LISTED RECORDS below:

import Summits.AtomisticToContinuum.BoseEinsteinCondensation.Theorems.SoloInformedTeleportation

/-!
# Hybrid Jastrow states — soft core plus positive-type tail — are Bose condensed, uniformly

Soloist report `solo-AtomisticToContinuum-informed`, `paper/sharpest.md` §4.8 (vii) (Theorem D′).

**Theorem D′ (continuum reading).** Let `u = u₁ + u₂` with `u₁` even, bounded, of positive type
(`û₁ ≥ 0`, self-energy `u₁(0) = κ`) and `u₂ ≥ 0` even and integrable, `h > 0` on the box `Λ`, and
`Ψ = ∏ᵢ h(xᵢ) ∏_{i<j} e^{-u(xᵢ-xⱼ)/2}` (`N = n+1` bosons). With `η` the one-particle density of
`|Ψ|²` (normalised to `1`) and `φ = √η`:
`⟨φ, γ_Ψ φ⟩ / N ≥ exp(-½ [κ - ⟨η, u₁ * η⟩ + n ⟨η, u₂ * η⟩]) ≥ exp(-½ [u₁(0) + n ‖η‖_∞ ‖u₂‖₁])`,
and `n ‖η‖_∞ ‖u₂‖₁ → ρ ‖u₂‖₁ (1 + o(1))` for asymptotically flat `η`: a soft repulsive core costs its
mean field `ρ ∫u₂`, a positive-type tail costs its self-energy, nothing else — for every `N`, `Λ`, `h`.
This covers trial states of Bijl–Dingle–Jastrow type with an integrable core factor and the
Reatto–Chester phonon tail `u₁ ≍ (ρℓ_h)^{-1} (r² + ℓ_h²)^{-1}` (positive type, `‖u₁‖₁ = ∞`,
`u₁(0) ≍ √(ρa³)`), cf. [cite: ReattoChester1967]; complementary in class and method to Reatto's
theorem on Jastrow condensates ([cite: Reatto1969], hypotheses as restated in [cite: ZhaiWu2005, §3]).

**Kernel-checked here** (finite one-particle space `T`, sums for integrals):
`SoloInformed.sqrtDensity_occupation_ge_of_posDef_add_nonneg` (slice form: symmetric `Ψ > 0` with
slices `F(Y) h(x) exp(-½ ∑ⱼ (K₁ + K₂)(x,Yⱼ))`, `K₁` symmetric positive semi-definite with
`K₁(x,x) ≤ κ`, `K₂ ≥ 0` pointwise), its fraction form, and the explicit product state
`SoloInformed.hybridJastrowProduct_condensateFraction_ge`. Proof = gauge form of the Jeffreys sum
+ additivity + the two pair bounds of `SoloInformedTeleportation` + the Jeffreys criterion of
`SoloInformedEntropicCriterion`. With `K₂ = 0` this is Theorem D (`SoloInformedPositiveDefiniteJastrow`)
sharpened by the smeared term `-q₁`; with `K₁ = 0` it is the entropic form of the Jastrow rung
(`SoloInformedJastrowCondensation`: there `N₀/N ≥ 1 - 6s/L - ρ b` with the flat mode and hard cores allowed).

Status: a rung (trial states), off-path for `Summit.AtomisticToContinuum.BoseEinsteinCondensation`;
cf. [cite: PenroseOnsager1956, §5], [cite: LSSY2005, §1.2].
-/

noncomputable section

open Finset

namespace Summit.AtomisticToContinuum.BoseEinsteinCondensation.Theorems

section Hybrid

variable {T : Type*} [Fintype T] [Nonempty T] {n : ℕ}

/-- **Hybrid Jastrow slices are condensed** (Theorem D′, slice form): for symmetric `Ψ > 0` on
`T^{n+1}` with slices `Ψ(x,Y) = F(Y) h(x) exp(-½ ∑ⱼ (K₁(x,Yⱼ) + K₂(x,Yⱼ)))`, `K₁` symmetric
positive semi-definite with `K₁(x,x) ≤ κ`, `K₂ ≥ 0` pointwise, and `η` the one-particle density:
`∑_Y (∑ₓ √η(x) Ψ(x,Y))² ≥ exp(-½ (κ - q₁ + n q₂)) ∑ Ψ²`, `qᵢ = ∑ η(y) η(x) Kᵢ(x,y)`; i.e.
`⟨√η, γ_Ψ √η⟩ / N ≥ exp(-½ (κ - q₁ + n q₂))`. -/
theorem SoloInformed.sqrtDensity_occupation_ge_of_posDef_add_nonneg
    (K₁ : T → T → ℝ) (hK₁s : ∀ x y, K₁ x y = K₁ y x)
    (hK₁ : ∀ (m : ℕ) (z : Fin m → T) (c : Fin m → ℝ), 0 ≤ ∑ i, ∑ j, c i * c j * K₁ (z i) (z j))
    {κ : ℝ} (hκ : ∀ x, K₁ x x ≤ κ)
    (K₂ : T → T → ℝ) (hK₂ : ∀ x y, 0 ≤ K₂ x y)
    (h : T → ℝ) (hh : ∀ x, 0 < h x) (F : (Fin n → T) → ℝ) (hF : ∀ Y, 0 < F Y)
    (Ψ : (Fin (n + 1) → T) → ℝ)
    (hsymm : ∀ (σ : Equiv.Perm (Fin (n + 1))) (X : Fin (n + 1) → T), Ψ (X ∘ σ) = Ψ X)
    (hslice : ∀ (x : T) (Y : Fin n → T), Ψ (Matrix.vecCons x Y) =
      F Y * (h x * Real.exp (-(1 / 2) * ∑ j, (K₁ x (Y j) + K₂ x (Y j)))))
    (η : T → ℝ) (hη : ∀ x, η x = (∑ Y : Fin n → T, Ψ (Matrix.vecCons x Y) ^ 2) / ∑ X, Ψ X ^ 2) :
    Real.exp (-((κ - (∑ y, η y * ∑ x, η x * K₁ x y) + n * ∑ y, η y * ∑ x, η x * K₂ x y) / 2)) *
        ∑ X, Ψ X ^ 2 ≤
      ∑ Y : Fin n → T, (∑ x, Real.sqrt (η x) * Ψ (Matrix.vecCons x Y)) ^ 2 := by
  have hg : ∀ (x : T) (Y : Fin n → T), 0 < Ψ (Matrix.vecCons x Y) := fun x Y => by
    rw [hslice]; exact mul_pos (hF Y) (mul_pos (hh x) (Real.exp_pos _))
  refine SoloInformed.sqrtDensity_occupation_ge_of_sum_jeffreys_le Ψ hg η hη ?_
  -- gauge form: the Jeffreys sum is the teleportation sum of `W = ∑ⱼ (K₁ + K₂)`
  have hW : ∀ (x : T) (Y : Fin n → T), Real.log (Ψ (Matrix.vecCons x Y) ^ 2) =
      2 * Real.log (h x) + 2 * Real.log (F Y) -
        ((∑ j, K₁ x (Y j)) + ∑ j, K₂ x (Y j)) := by
    intro x Y
    rw [hslice, Real.log_pow, Real.log_mul (hF Y).ne' (mul_pos (hh x) (Real.exp_pos _)).ne',
      Real.log_mul (hh x).ne' (Real.exp_pos _).ne', Real.log_exp, Finset.sum_add_distrib]
    push_cast
    ring
  rw [SoloInformed.sum_jeffreys_eq_sum_teleportation Ψ hg η hη
    (fun x Y => (∑ j, K₁ x (Y j)) + ∑ j, K₂ x (Y j)) (fun x => 2 * Real.log (h x))
    (fun Y => 2 * Real.log (F Y)) hW,
    SoloInformed.sum_teleportation_add Ψ η (fun x Y => ∑ j, K₁ x (Y j)) (fun x Y => ∑ j, K₂ x (Y j))]
  have h1 := SoloInformed.sum_teleportation_pair_le_selfEnergy K₁ hK₁s hK₁ hκ Ψ hg hsymm η hη
  have h2 := SoloInformed.sum_teleportation_pair_le_of_nonneg K₂ hK₂ Ψ hg hsymm η hη
  linarith

/-- **Condensate-fraction form of Theorem D′**, with the cruder but kernel-free exponent
`-½ (κ + n q₂)` (`q₁ ≥ 0` dropped). -/
theorem SoloInformed.hybrid_condensateFraction_ge
    (K₁ : T → T → ℝ) (hK₁s : ∀ x y, K₁ x y = K₁ y x)
    (hK₁ : ∀ (m : ℕ) (z : Fin m → T) (c : Fin m → ℝ), 0 ≤ ∑ i, ∑ j, c i * c j * K₁ (z i) (z j))
    {κ : ℝ} (hκ : ∀ x, K₁ x x ≤ κ)
    (K₂ : T → T → ℝ) (hK₂ : ∀ x y, 0 ≤ K₂ x y)
    (h : T → ℝ) (hh : ∀ x, 0 < h x) (F : (Fin n → T) → ℝ) (hF : ∀ Y, 0 < F Y)
    (Ψ : (Fin (n + 1) → T) → ℝ)
    (hsymm : ∀ (σ : Equiv.Perm (Fin (n + 1))) (X : Fin (n + 1) → T), Ψ (X ∘ σ) = Ψ X)
    (hslice : ∀ (x : T) (Y : Fin n → T), Ψ (Matrix.vecCons x Y) =
      F Y * (h x * Real.exp (-(1 / 2) * ∑ j, (K₁ x (Y j) + K₂ x (Y j)))))
    (η : T → ℝ) (hη : ∀ x, η x = (∑ Y : Fin n → T, Ψ (Matrix.vecCons x Y) ^ 2) / ∑ X, Ψ X ^ 2) :
    Real.exp (-((κ + n * ∑ y, η y * ∑ x, η x * K₂ x y) / 2)) ≤
      (∑ Y : Fin n → T, (∑ x, Real.sqrt (η x) * Ψ (Matrix.vecCons x Y)) ^ 2) / ∑ X, Ψ X ^ 2 := by
  have hmain := SoloInformed.sqrtDensity_occupation_ge_of_posDef_add_nonneg K₁ hK₁s hK₁ hκ K₂ hK₂
    h hh F hF Ψ hsymm hslice η hη
  have hg : ∀ (x : T) (Y : Fin n → T), 0 < Ψ (Matrix.vecCons x Y) := fun x Y => by
    rw [hslice]; exact mul_pos (hF Y) (mul_pos (hh x) (Real.exp_pos _))
  obtain ⟨hZpos, -, -, -⟩ := SoloInformed.density_pos_and_sum_eq_one Ψ hg η hη
  have hq₁ := SoloInformed.smearedSelfEnergy_nonneg K₁ hK₁ η
  rw [le_div_iff₀ hZpos]
  refine le_trans (mul_le_mul_of_nonneg_right (Real.exp_le_exp.2 ?_) hZpos.le) hmain
  linarith

/-- **The hybrid Bijl–Dingle–Jastrow state itself** (Theorem D′): for
`Ψ(X) = ∏ᵢ h(Xᵢ) · exp(-¼ (∑ᵢⱼ K(Xᵢ,Xⱼ) - ∑ᵢ K(Xᵢ,Xᵢ)))`, `K = K₁ + K₂`, `K₁` symmetric
positive semi-definite with `K₁(x,x) ≤ κ`, `K₂ ≥ 0` symmetric, any `h > 0`: the condensate
fraction in the mode `√η` is at least `exp(-½ (κ + n q₂))`, `q₂ = ⟨η, K₂ η⟩`
(`≤ max_y ∑ₓ η(x) K₂(x,y) ≤ ‖η‖_∞ max_y ∑ₓ K₂(x,y)`), uniformly in `N = n+1` and in `T`. -/
theorem SoloInformed.hybridJastrowProduct_condensateFraction_ge
    (K₁ : T → T → ℝ) (hK₁s : ∀ x y, K₁ x y = K₁ y x)
    (hK₁ : ∀ (m : ℕ) (z : Fin m → T) (c : Fin m → ℝ), 0 ≤ ∑ i, ∑ j, c i * c j * K₁ (z i) (z j))
    {κ : ℝ} (hκ : ∀ x, K₁ x x ≤ κ)
    (K₂ : T → T → ℝ) (hK₂s : ∀ x y, K₂ x y = K₂ y x) (hK₂ : ∀ x y, 0 ≤ K₂ x y)
    (h : T → ℝ) (hh : ∀ x, 0 < h x)
    (Ψ : (Fin (n + 1) → T) → ℝ)
    (hΨ : ∀ X, Ψ X = (∏ i, h (X i)) *
      Real.exp (-(1 / 4) * (∑ i, ∑ j, (K₁ (X i) (X j) + K₂ (X i) (X j)) -
        ∑ i, (K₁ (X i) (X i) + K₂ (X i) (X i)))))
    (η : T → ℝ) (hη : ∀ x, η x = (∑ Y : Fin n → T, Ψ (Matrix.vecCons x Y) ^ 2) / ∑ X, Ψ X ^ 2) :
    Real.exp (-((κ + n * ∑ y, η y * ∑ x, η x * K₂ x y) / 2)) ≤
      (∑ Y : Fin n → T, (∑ x, Real.sqrt (η x) * Ψ (Matrix.vecCons x Y)) ^ 2) / ∑ X, Ψ X ^ 2 := by
  refine SoloInformed.hybrid_condensateFraction_ge K₁ hK₁s hK₁ hκ K₂ hK₂ h hh
    (fun Y => (∏ j, h (Y j)) *
      Real.exp (-(1 / 4) * (∑ j, ∑ k, (K₁ (Y j) (Y k) + K₂ (Y j) (Y k)) -
        ∑ j, (K₁ (Y j) (Y j) + K₂ (Y j) (Y j)))))
    (fun Y => mul_pos (Finset.prod_pos fun j _ => hh (Y j)) (Real.exp_pos _)) Ψ ?_ ?_ η hη
  · intro σ X
    rw [hΨ, hΨ]
    have e1 : ∏ i, h ((X ∘ σ) i) = ∏ i, h (X i) := Fintype.prod_equiv σ _ _ fun i => rfl
    have e2 : ∑ i, (K₁ ((X ∘ σ) i) ((X ∘ σ) i) + K₂ ((X ∘ σ) i) ((X ∘ σ) i)) =
        ∑ i, (K₁ (X i) (X i) + K₂ (X i) (X i)) := Fintype.sum_equiv σ _ _ fun i => rfl
    have e3 : ∑ i, ∑ j, (K₁ ((X ∘ σ) i) ((X ∘ σ) j) + K₂ ((X ∘ σ) i) ((X ∘ σ) j)) =
        ∑ i, ∑ j, (K₁ (X i) (X j) + K₂ (X i) (X j)) :=
      Fintype.sum_equiv σ _ _ fun i => Fintype.sum_equiv σ _ _ fun j => rfl
    rw [e1, e2, e3]
  · intro x Y
    have hsym1 : ∑ j : Fin n, K₁ (Y j) x = ∑ j, K₁ x (Y j) :=
      Finset.sum_congr rfl fun j _ => hK₁s _ _
    have hsym2 : ∑ j : Fin n, K₂ (Y j) x = ∑ j, K₂ x (Y j) :=
      Finset.sum_congr rfl fun j _ => hK₂s _ _
    rw [mul_mul_mul_comm, ← Real.exp_add, hΨ]
    simp only [Fin.prod_univ_succ, Fin.sum_univ_succ, Matrix.cons_val_zero, Matrix.cons_val_succ,
      Finset.sum_add_distrib]
    rw [hsym1, hsym2]
    exact congrArg₂ (· * ·) (by ring) (congrArg Real.exp (by ring))

end Hybrid

end Summit.AtomisticToContinuum.BoseEinsteinCondensation.Theorems

end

End of LISTED RECORDS.

- GOAL OF THE EXERCISE -
Look through the entries and copy every line in which the string "rung" appears.

- ANSWER FOR THIS EXERCISE -
sharpened by the smeared term `-q₁`; with `K₁ = 0` it is the entropic form of the Jastrow rung
Status: a rung (trial states), off-path for `Summit.AtomisticToContinuum.BoseEinsteinCondensation`;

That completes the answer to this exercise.